### Side Inputs

In addition to the main input PCollection, you can provide additional inputs to a ParDo transform in the form of side inputs. A side input is an additional input that your DoFn can access each time it processes an element in the input PCollection. When you specify a side input, you create a view of some other data that can be read from within the ParDo transform’s DoFn while processing each element.

Side inputs are useful if your ParDo needs to inject additional data when processing each element in the input PCollection, but the additional data needs to be determined at runtime (and not hard-coded).
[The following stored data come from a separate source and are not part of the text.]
import Summits.CriticalPhenomena.PercolationContinuityZ3.Theorems.PercNearOneGluingNoHeavyLowerTailSahiThreeCopyTwoPoint

/-!
# Sahi's three-function conjecture — the two-point reduction with the canonical weights `θ = f`

In the two-point reduction theorem (`tc_frontFn_nonneg_of_upSets`, `…SahiThreeCopyTwoPoint`) the weights `θ ≥ 0` split the diagonal mass
`2 f(e₁)` between the two forms `(N1)`, `(N2)`.  With the canonical choice `θ = f` the form `(N1)` is nonnegative FOR FREE, by three-copy Harris:
`N1 = N3(f·φψ; 1; 1) − N3(f; φψ; 1) ≥ 0` (`N1form_self_eq`, `N1form_self_nonneg`).  Hence 3C for the free slot `f` follows from the single family
of four-term inequalities `(N2)_f`: `N3(f·1_V·1_W;1;1) + N3(f;1_V;1_W) ≥ N3(1_V; f·1_W; 1) + N3(1_W; f·1_V; 1)` over pairs of up-sets
(`tc_frontFn_nonneg_of_N2_self`).  [`(N2)_f` is NOT always true — it fails for 717 of the 2701 `S₄`-orbits of `(f, π)` on `{0,1}^4`, where the
certificates of `…TwoPointCertsK4` redistribute the Harris slack of `(N1)` instead — but where it holds it gives 3C with no certificate search.]
-/

namespace Summit.CriticalPhenomena.PercolationContinuityZ3.Theorems.SahiThreeCopy

open Finset Function Literature.Combinatorics.Sahi2008
open scoped BigOperators

variable {k : ℕ}

/-- `(N1)` with `θ = f` is a Harris difference: `N1 = N3(f·(φψ); 1; 1) − N3(f; φψ; 1)`. [this work] -/
theorem N1form_self_eq (π : Fin k → ℕ) (f φ ψ : Pt k → ℝ) :
    N1form k π f (fun a _ _ => f a) φ ψ = N3 π (f * (φ * ψ)) 1 1 - N3 π f (φ * ψ) 1 := by
  unfold N1form
  rw [N3_eq_sum_triple, N3_eq_sum_triple, ← Finset.sum_sub_distrib]
  refine Finset.sum_congr rfl fun τ _ => ?_
  simp only [Pi.mul_apply, Pi.one_apply]
  ring

/-- ★ `(N1)` with the canonical weights `θ = f` is nonnegative on nonnegative monotone level-functions (three-copy Harris). [this work] -/
theorem N1form_self_nonneg (π : Fin k → ℕ) {f φ ψ : Pt k → ℝ} (hf : ∀ x, 0 ≤ f x) (hfm : Monotone f) (hφ : ∀ x, 0 ≤ φ x) (hψ : ∀ x, 0 ≤ ψ x)
    (hφm : Monotone φ) (hψm : Monotone ψ) : 0 ≤ N1form k π f (fun a _ _ => f a) φ ψ := by
  rw [N1form_self_eq]
  have hφψ : ∀ x, 0 ≤ (φ * ψ) x := fun x => mul_nonneg (hφ x) (hψ x)
  have hφψm : Monotone (φ * ψ) := fun x y hxy => mul_le_mul (hφm hxy) (hψm hxy) (hψ x) (hφ y)
  exact sub_nonneg.2 (N3_le_N3_mul k π f (φ * ψ) 1 hf hfm hφψ hφψm fun _ => zero_le_one)

/-- ★★ **3C from `(N2)_f` alone.**  If `N3(f·1_V·1_W;1;1) + N3(f;1_V;1_W) − N3(1_V; f·1_W; 1) − N3(1_W; f·1_V; 1) ≥ 0` for all up-sets `V, W` of the
front cube (the form `(N2)` with `θ = f`), then `0 ≤ c_{(π,b)}(frontFn f, G, H)` for every back profile `b` on a cube of any dimension and all
nonnegative monotone `G, H`. [this work] -/
theorem tc_frontFn_nonneg_of_N2_self (k : ℕ) (π : Fin k → ℕ) {f : Pt k → ℝ} (hf : ∀ x, 0 ≤ f x) (hfm : Monotone f)
    (hS2 : ∀ V W : Finset (Pt k), IsUpperSet (V : Set (Pt k)) → IsUpperSet (W : Set (Pt k)) →
      0 ≤ N2form k π f (fun a _ _ => f a) (setInd V) (setInd W))
    {d : ℕ} (b : Fin d → ℕ) {G H : Pt (d + k) → ℝ} (hG : ∀ w, 0 ≤ G w) (hH : ∀ w, 0 ≤ H w) (hGm : Monotone G) (hHm : Monotone H) :
    0 ≤ tc (appendProf k π b) (frontFn k f) G H :=
  tc_frontFn_nonneg_of_upSets k π f (fun a _ _ => f a) (fun a _ _ => hf a)
    (fun V W hV hW => N1form_self_nonneg π hf hfm (setInd_nonneg V) (setInd_nonneg W) (monotone_setInd hV) (monotone_setInd hW)) hS2
    b hG hH hGm hHm

/-- The form `(N2)` with `θ = f`, written with three-copy functionals. [this work] -/
theorem N2form_self_eq (π : Fin k → ℕ) (f φ ψ : Pt k → ℝ) :
    N2form k π f (fun a _ _ => f a) φ ψ = N3 π (f * (φ * ψ)) 1 1 + N3 π f φ ψ - N3 π φ (f * ψ) 1 - N3 π ψ (f * φ) 1 := by
  unfold N2form
  rw [N3_eq_sum_triple, N3_eq_sum_triple, N3_eq_sum_triple, N3_eq_sum_triple, ← Finset.sum_add_distrib, ← Finset.sum_sub_distrib,
    ← Finset.sum_sub_distrib]
  refine Finset.sum_congr rfl fun τ _ => ?_
  simp only [Pi.mul_apply, Pi.one_apply]
  ring

end Summit.CriticalPhenomena.PercolationContinuityZ3.Theorems.SahiThreeCopy
import Mathlib.Topology.MetricSpace.Contracting
import Literature.Barriers.CriticalPhenomena.WeaklySAWFlowMap
import HarnessLib

/-!
# [BBS-rg-flow, Theorem 1.4(i)] by Banach's fixed point theorem: the flow of `Φ = (ψ, φ̄ + ρ)` with
# the boundary conditions `(K₀, g₀)`, `(z_∞, μ_∞) = (0,0)` and the bounds (1.11)–(1.14)

Twelfth file of the series formalising [BBS-rg-flow] (Bauerschmidt–Brydges–Slade, AHP 16 (2015),
arXiv:1211.2477), the abstract dynamical-system input of BBS 2015, Theorem 4.1 (via its Theorem 7.2.1),
towards `Literature.Barriers.CriticalPhenomena.WeaklySAWFourDimLogCorrections`; continuation of
`WeaklySAWFlowMap.lean` (the flow map `T` in scaled coordinates and its pointwise Lipschitz estimates).

As explained in `WeaklySAWFlowMap.lean`, we replace the continuity-method ODE of §3.1 of the source
by Banach's fixed point theorem for `T` on the closed ball
`s = {‖K̃‖_∞ ≤ b, ‖Ṽ‖_∞ ≤ b} ⊂ ℓ^∞(∏𝒲_j) × ℓ^∞(ℝ³)` (= `x̄ + b𝔹` of §3.2 = the bounds (1.11)–(1.14)).
This file proves:
* sequence-level Lipschitz and size bounds of `T^K` and `Ñ` on `s` (`norm_TK_sub_le`, `norm_srcN_sub_le`,
  `norm_TK_le`, `norm_srcN_le`; constants `lipK = κϑ + 4Mε₁𝗁/(a-a_*)`,
  `lipN = M(a-a_*)ϑ/𝗁 + 8(2B+14C)Ωε₂𝗁b + 4Mε₁`), under the standing data `BallHyp` (`𝗁 > 0`,
  `b ∈ (0,1]`, `0 ≤ a_* < a`, Lemma 1.3 for `K̄`, `4g₀ ≤ e⁻¹`, `2g₀ ≤ e⁻²`);
* `T` maps `s` into itself and is `θ`-Lipschitz on `s` under the smallness conditions `SmallHyp`
  (`lipK ≤ θ`, `‖S‖lipN ≤ θ`, `‖S‖M/𝗁 + θb ≤ b`, `θ < 1` — these are what `𝗁 ≥ 𝗁_*` and `g₀ ≤ g_*`
  buy in Theorem 1.4), hence has a UNIQUE fixed point in `s` (`exists_fixedPoint_Tmap`,
  `fixedPoint_unique`; `ContractingWith.exists_fixedPoint'` on the complete set `s`);
* the fixed point IS the flow: its physical sequence `x_j = x̄_j + (𝗐_KK̃_j, 𝗐_V·Ṽ_j)` satisfies
  `K_{j+1} = ψ_j(x_j)` (`physSeq_K_of_fixedPoint`), `V_{j+1} = φ̄_j(V_j) + ρ_j(x_j)` with `g₀` prescribed
  and `(z_j, μ_j) → 0` (`physSeq_V_of_fixedPoint`, through `sbarVP_solves`, `dmap_flow_apply` and the
  exact quadratic remainder), lies in `∏_j D_j` and obeys (1.11)–(1.14) (`flowBounds_physSeq`);
* **Theorem 1.4(i), existence with bounds, conditional form** (`exists_perturbedFlow`): under
  `CutoffQuadHyp` (= (A1)–(A2) at `g₀`), (A3) along `x̄`, `BallHyp` and `SmallHyp` there is a global
  flow of `Φ` with the boundary conditions and the bounds (1.11)–(1.14).

Deliberately NOT here (next files): the thresholds `𝗁_*`, `g_*` discharging `BallHyp`/`SmallHyp`
from (A1)–(A3) alone, the uniqueness clause among all flows with the bounds, the neighbourhood `𝓘`
and part (ii) (regularity in `(K₀, g₀)`).

## References
* R. Bauerschmidt, D. C. Brydges, G. Slade, *Structural stability of a dynamical system near a
  non-hyperbolic fixed point*, Ann. Henri Poincaré 16 (2015), arXiv:1211.2477: Theorem 1.4(i),
  (1.4)–(1.5), (1.11)–(1.14), §3.1–§3.2, Lemma 3.3. [BauerschmidtBrydgesSlade2015Flow]
* R. Bauerschmidt, D. C. Brydges, G. Slade, CMP 338 (2015), Theorem 7.2.1(i). [BauerschmidtBrydgesSlade2015LogCorr]
-/

noncomputable section

open Filter Topology Set
open scoped BigOperators ENNReal NNReal

namespace Literature.Barriers.CriticalPhenomena

namespace CTWSAW

/-! ## The contraction: sequence-level bounds for `T`, the ball `s`, and the fixed point -/

open scoped ENNReal NNReal

section ContractionDefs

variable {W : ℕ → Type*} [∀ j, NormedAddCommGroup (W j)] [∀ j, NormedSpace ℝ (W j)]

/-- The closed `b`-ball of `X^𝗐` in scaled coordinates: `‖K̃‖_∞ ≤ b`, `‖Ṽ‖_∞ ≤ b` — the set
`x̄ + b𝔹` of §3.2, i.e. exactly the bounds (1.11)–(1.14). [cite: BauerschmidtBrydgesSlade2015Flow, §3.2 ("x ∈ x̄ + b𝔹")] -/
def scaledBall (W : ℕ → Type*) [∀ j, NormedAddCommGroup (W j)] (b : ℝ) : Set (SeqK W × SeqV) :=
  {y | ‖y.1‖ ≤ b ∧ ‖y.2‖ ≤ b}

omit [∀ j, NormedSpace ℝ (W j)] in
/-- Membership in the ball. [cite: BauerschmidtBrydgesSlade2015Flow, §3.2] -/
theorem mem_scaledBall_iff {b : ℝ} {y : SeqK W × SeqV} : y ∈ scaledBall W b ↔ ‖y.1‖ ≤ b ∧ ‖y.2‖ ≤ b := Iff.rfl

omit [∀ j, NormedSpace ℝ (W j)] in
/-- The ball is closed. [cite: BauerschmidtBrydgesSlade2015Flow, §3.2] -/
theorem isClosed_scaledBall (b : ℝ) : IsClosed (scaledBall W b) :=
  (isClosed_le (continuous_norm.comp continuous_fst) continuous_const).inter
    (isClosed_le (continuous_norm.comp continuous_snd) continuous_const)

omit [∀ j, NormedSpace ℝ (W j)] in
/-- `0 ∈` ball for `b ≥ 0`. [cite: BauerschmidtBrydgesSlade2015Flow, §3.2] -/
theorem zero_mem_scaledBall {b : ℝ} (hb : 0 ≤ b) : (0 : SeqK W × SeqV) ∈ scaledBall W b := by
  simp [scaledBall, hb]

/-- `physX_j((0,0)) = x̄_j`. [cite: BauerschmidtBrydgesSlade2015Flow, §3.2] -/
@[simp] theorem physX_mk_zero (P : QuadFlowParams) (ψ : ∀ j, W j × V3 → W (j + 1)) (Ω : ℝ) (k : ℕ∞)
    (g₀ hh aK : ℝ) (K₀ : W 0) (j : ℕ) :
    physX P ψ Ω k g₀ hh aK K₀ j ((0 : W j), (0 : V3)) = baseX P ψ g₀ K₀ j :=
  physX_zero P ψ Ω k g₀ hh aK K₀ j

end ContractionDefs

namespace CutoffQuadHyp

variable {P : QuadFlowParams} {Ω : ℝ} {k : ℕ∞} {B c : ℝ} {N : ℕ} {C lam g₀ : ℝ}
  (h : CutoffQuadHyp P Ω k B c N C lam g₀)
include h

variable {W : ℕ → Type*} [∀ j, NormedAddCommGroup (W j)] [∀ j, NormedSpace ℝ (W j)]
  {ψ : ∀ j, W j × V3 → W (j + 1)} {ρ : ∀ j, W j × V3 → V3} {a hh κ R M aStar b : ℝ} {K₀ : W 0}

/-- **Standing data of the contraction argument at a base point** `(K₀, g₀)`: `𝗁 > 0`, `b ∈ (0,1]`,
`0 ≤ a_* < a` with `a_* + b(a-a_*) ≤ a`, the conclusion of Lemma 1.3 for `K̄`, and the smallness
`4g₀ ≤ e⁻¹`, `2g₀ ≤ e⁻²`. [cite: BauerschmidtBrydgesSlade2015Flow, Theorem 1.4 (hypotheses) and Lemma 1.3] -/
structure BallHyp (P : QuadFlowParams) (ψ : ∀ j, W j × V3 → W (j + 1)) (Ω : ℝ) (k : ℕ∞) (g₀ hh a aStar b : ℝ)
    (K₀ : W 0) : Prop where
  /-- `𝗁 > 0`. -/
  hh_pos : 0 < hh
  /-- `b > 0`. -/
  b_pos : 0 < b
  /-- `b ≤ 1`. -/
  b_le : b ≤ 1
  /-- `a_* ≥ 0`. -/
  aStar_nonneg : 0 ≤ aStar
  /-- `a_* < a`. -/
  aStar_lt : aStar < a
  /-- Lemma 1.3: `‖K̄_j‖ ≤ a_*χ_jg̊_j³`. -/
  Kbar_le : ∀ j, ‖Kbar ψ (P.flow g₀) K₀ j‖ ≤ aStar * cutoffWeight Ω k j * gbar P.β g₀ j ^ 3
  /-- `4g₀ ≤ e⁻¹`. -/
  small1 : 4 * g₀ ≤ Real.exp (-1)
  /-- `2g₀ ≤ e⁻²`. -/
  small2 : 2 * g₀ ≤ Real.exp (-2)

/-- Over the ball every physical point lies in its domain `D_j`. [cite: BauerschmidtBrydgesSlade2015Flow, §3.2] -/
theorem physX_mem_of_ball (hB : BallHyp P ψ Ω k g₀ hh a aStar b K₀) {y : SeqK W × SeqV} (hy : y ∈ scaledBall W b) (j : ℕ) :
    physX P ψ Ω k g₀ hh (a - aStar) K₀ j ((y.1 : ∀ j, W j) j, (y.2 : ℕ → V3) j) ∈
      flowDomain (cutoffWeight Ω k) (P.flow g₀) a hh j := by
  have hb1 := hB.b_le
  have h1 : ‖(y.1 : ∀ j, W j) j‖ ≤ b := (lp.norm_apply_le_norm ENNReal.top_ne_zero y.1 j).trans hy.1
  have h2 : ‖(y.2 : ℕ → V3) j‖ ≤ b := (lp.norm_apply_le_norm ENNReal.top_ne_zero y.2 j).trans hy.2
  exact h.physX_mem_flowDomain hB.hh_pos.le hb1 (by linarith [hB.aStar_lt])
    (by nlinarith [hB.aStar_lt, hB.b_le, hB.b_pos]) j (hB.Kbar_le j) h1 h2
Such values might be determined by the input data, or depend on a different branch of your pipeline.

In [4]:
import apache_beam as beam

side_list=list()
# IDs to be excluded:
with open ('data/exclude_ids.txt','r') as my_file:
    for line in my_file:
        side_list.append(line.rstrip())

# We can pass side inputs to a ParDo transform, which will get passed to its process method.
# The first two arguments for the process method would be self and element.

class FilterUsingLength(beam.DoFn):
    def process(self, element, side_list, lower_bound, upper_bound=float('inf')):
        id = element.split(',')[0]
        name = element.split(',')[1]
        # id = id.decode('utf-8','ignore').encode("utf-8")
        element_list= element.split(',')
        if (lower_bound <= len(name) <= upper_bound) and id not in side_list:
            yield element_list

with beam.Pipeline() as pipe:
    """ using pardo to filter names with length between 3 and 10 and exclude IDs with side inputs """
    small_names =(
        pipe
        | "Read file" >> beam.io.ReadFromText('data/dept_data.txt')
        | "ParDo with side inputs" >> beam.ParDo(FilterUsingLength(), side_list, 3, 10) 
        | beam.Filter(lambda record: record[3] == 'Accounts')
        | beam.Map(lambda record: (record[0]+ " " + record[1], 1))
        | beam.CombinePerKey(sum)
        # | 'Write results' >> beam.io.WriteToText('output/output_new_final')
        | 'Print results' >> beam.Map(print)
    )

# visualize data
# !{('head -n 20 output/output_new_final-00000-of-00001')}

('503996WI Edouard', 31)
('957149WC Kyle', 31)
('241316NX Kumiko', 31)
('796656IE Gaston', 31)
('718737IX Ayumi', 30)


### Multiple outputs

In [5]:
import apache_beam as beam

# DoFn function 
class ProcessWords(beam.DoFn):
    def process(self, element, cutoff_length, marker):
        name = element.split(',')[1]
    
        if len(name) <= cutoff_length:
            yield beam.pvalue.TaggedOutput('Short_Names', name)
        else:
            yield beam.pvalue.TaggedOutput('Long_Names', name)
        
        if name.startswith(marker):
            yield name
        
        
with beam.Pipeline() as pipe:
    results = (
        pipe
        | beam.io.ReadFromText('data/dept_data.txt')
        | beam.ParDo(ProcessWords(), cutoff_length=4, marker='A').with_outputs('Short_Names', 
                                                                               'Long_Names', 
                                                                               main='Names_A')
    )

short_collection = results.Short_Names
long_collection = results.Long_Names
startA_collection = results.Names_A  

# write to file  
short_collection | 'Write 1'>> beam.io.WriteToText('output/short')

# write to file
long_collection | 'Write 2'>> beam.io.WriteToText('output/long')

# write to file
startA_collection | 'Write 3'>> beam.io.WriteToText('output/start_a')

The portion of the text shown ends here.